- Born: July 18, 1982 (age 44) Carberry, Manitoba

Team
- Curling club: Brandon CC Brandon, MB
- Skip: Steve Irwin
- Third: Daley Peters
- Second: Travis Taylor
- Lead: Travis Brooks
- Alternate: Kody Janzen

Curling career
- Member Association: Manitoba

= Steve Irwin (curler) =

Canadian curler (born 1982)

Steven Irwin (born July 18, 1982 in Carberry, Manitoba) is a Canadian curler from Brandon, Manitoba. He skips a team on the World Curling Tour.

Irwin, representing the Brandon Curling Club, is a three-time provincial curling club champion, having won in 2010, 2012 and 2013. As such, he represented Manitoba at the 2010 The Dominion Curling Club Championship, the 2012 The Dominion Curling Club Championship and the 2013 The Dominion Curling Club Championship. In 2010, he led his rink to a semi-final loss, after posting a 6-0 record. In 2012, his team was undefeated until losing to Alberta in the final. In 2013 he found less success, winning just one game in the championship.
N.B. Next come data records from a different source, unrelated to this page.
/-!
# A post-selected uniform sampler is a post-BPP computation (discharge of `mem_PostBPPWith_of_samplerPostDecides`)

Family `quantum-advantage`; trunk material `CplxCore`. This file proves the named fact
`Literature.Computability.QuantumComplexity.mem_PostBPPWith_of_samplerPostDecides` of `IQPSimulationTransfer.lean`
(`mem_PostBPPWith_of_samplerPostDecides_holds`), the definition-level plumbing step in the tree's
DAG for Bremner–Jozsa–Shepherd's Thm. 2 / Cor. 1 (Proc. R. Soc. A 467 (2011), arXiv:1005.1407):
if a *uniform* PPT sampler `A` (`IsPPT A id`, coin budget exactly a polynomial `q`), post-selected
on the IQP register events (`iqpPostselectStrings |x| (k |x|)`, `iqpAcceptStrings |x|`) with a
unary polynomial-time block size `k`, decides `L` with tolerance `ε` (`Sampler.PostDecides`), then
`L ∈ PostBPPWith ε`. In BJS's words (proof of Thm. 2, p. 8): the simulating process is "a uniform
family of classical randomised circuits `C̃_w`" whose registers `Õ_w`, `P̃_w` "correspond to"
those of `C_w`, i.e. a post-BPP computation in the sense of Def. 3 — in the tree's random-string
form of `PostBPP` (Han–Hemaspaandra–Thierauf's `BPP_path`; Aaronson 2005, §2) this asks for the
two predicates "`A(x, r)` post-selects" and "`A(x, r)` accepts" on `⟨x, r⟩` to be in `P` and for
`Pr_r` over `r ∈ {0,1}^{q|x|}` to be the output law of `A`.

## The argument, as formalised

* The sampler as a string map `runPairFn A : ⟨x, r⟩ ↦ ⟨x, A(x, r)⟩` is in `FP`: copy the input
  (`copyFn`), project the first copy (`mapFstFn`), run `A` on the second (`mapSndFn` of
  `uncurry A.run ∘ boolUnpair`, polynomial-time by `IsPPT` and the re-pairing machine
  `polyTimeComputable_boolUnpair`) — the composition pattern of `ProofSystemsProofs.lean`.
* The register events as languages of pairs `⟨x, y⟩` in `P`: the output wire
  (`accRegLang = {⟨x,y⟩ | y.getD |x| = 1}`: drop `|x|` symbols, `dropSndFn X`, then
  `sndStartsWith 1`), the input wires (`inputRegLang`: keep `|x|` symbols, `truncSndFn X`, then the
  regular language "no `1`", `noTrueT`), and the ancilla block (`ancRegLang k`: drop `|x|+1`,
  replace the first component by `1^{k|x|}` — an `FP` map by uniformity of `k` and the all-ones
  map `onesFn` of `PairPlumbing.lean` — keep `k|x|`, then "no `1`").
* `Pr_r[⟨x,r⟩ ∈ S]` for `S = runPairFn A ⁻¹' (post-selection language)` is the `outputPMF`
  probability of the event (`RandAlg.pr_eq_uniformProb`, `BPPErrorReduction.lean`), using the
  exact coin budget `coinLen = q`.

## Contents

* `noTrueT` (`noTrue_mem_P`), `unaryLenFn_mem_FP` (from `onesFn_mem_FP`);
  list lemmas `not_true_mem_iff_getD`, `not_true_mem_take_drop_iff`, `head?_drop_eq_some_true_iff`;
* `runPairFn` (`runPairFn_boolPair`, `runPairFn_mem_FP`);
* `accRegLang`, `inputRegLang`, `ancRegLang`, `postRegLang`, `samplerPostLang`, `samplerAccLang`
  (`_mem_P`, `boolPair_mem_…`), and `mem_PostBPPWith_of_samplerPostDecides_holds`.

## References

* M. J. Bremner, R. Jozsa, D. J. Shepherd, *Classical simulation of commuting quantum
  computations implies collapse of the polynomial hierarchy*, Proc. R. Soc. A 467 (2011)
  459–472, arXiv:1005.1407: Def. 1 (uniform families), Def. 3 (post-BPP), Thm. 2 (proof, p. 8,
  eq. (7): the registers `Õ_w`, `P̃_w` of the simulating randomised family).
* Y. Han, L. A. Hemaspaandra, T. Thierauf, *Threshold computation and cryptographic security*,
  SIAM J. Comput. 26 (1997), Def. 2.2 (`BPP_path`).
* S. Arora, B. Barak, *Computational Complexity: A Modern Approach*, CUP 2009, Def. 7.1
  (PTMs as deterministic machines on `(x, r)`), §1.3 and Thm. 2.8 (closure under composition).
* Mathlib: `PMF.toOuterMeasure_map_apply`, `Computability.unaryEncodeNat`.
-/

namespace Literature.Computability.QuantumComplexity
On the World Curling Tour, Irwin played third for the Terry McNamee rink until forming his own team in 2013. The 2014 Safeway Championship was Irwin's first provincial championship as a skip after leaving the McNamee rink. At the provincial championships, he led his team all the way to the playoffs, where he lost in the 3 vs. 4 game.

Irwin's sister, Stacey is another competitive curler.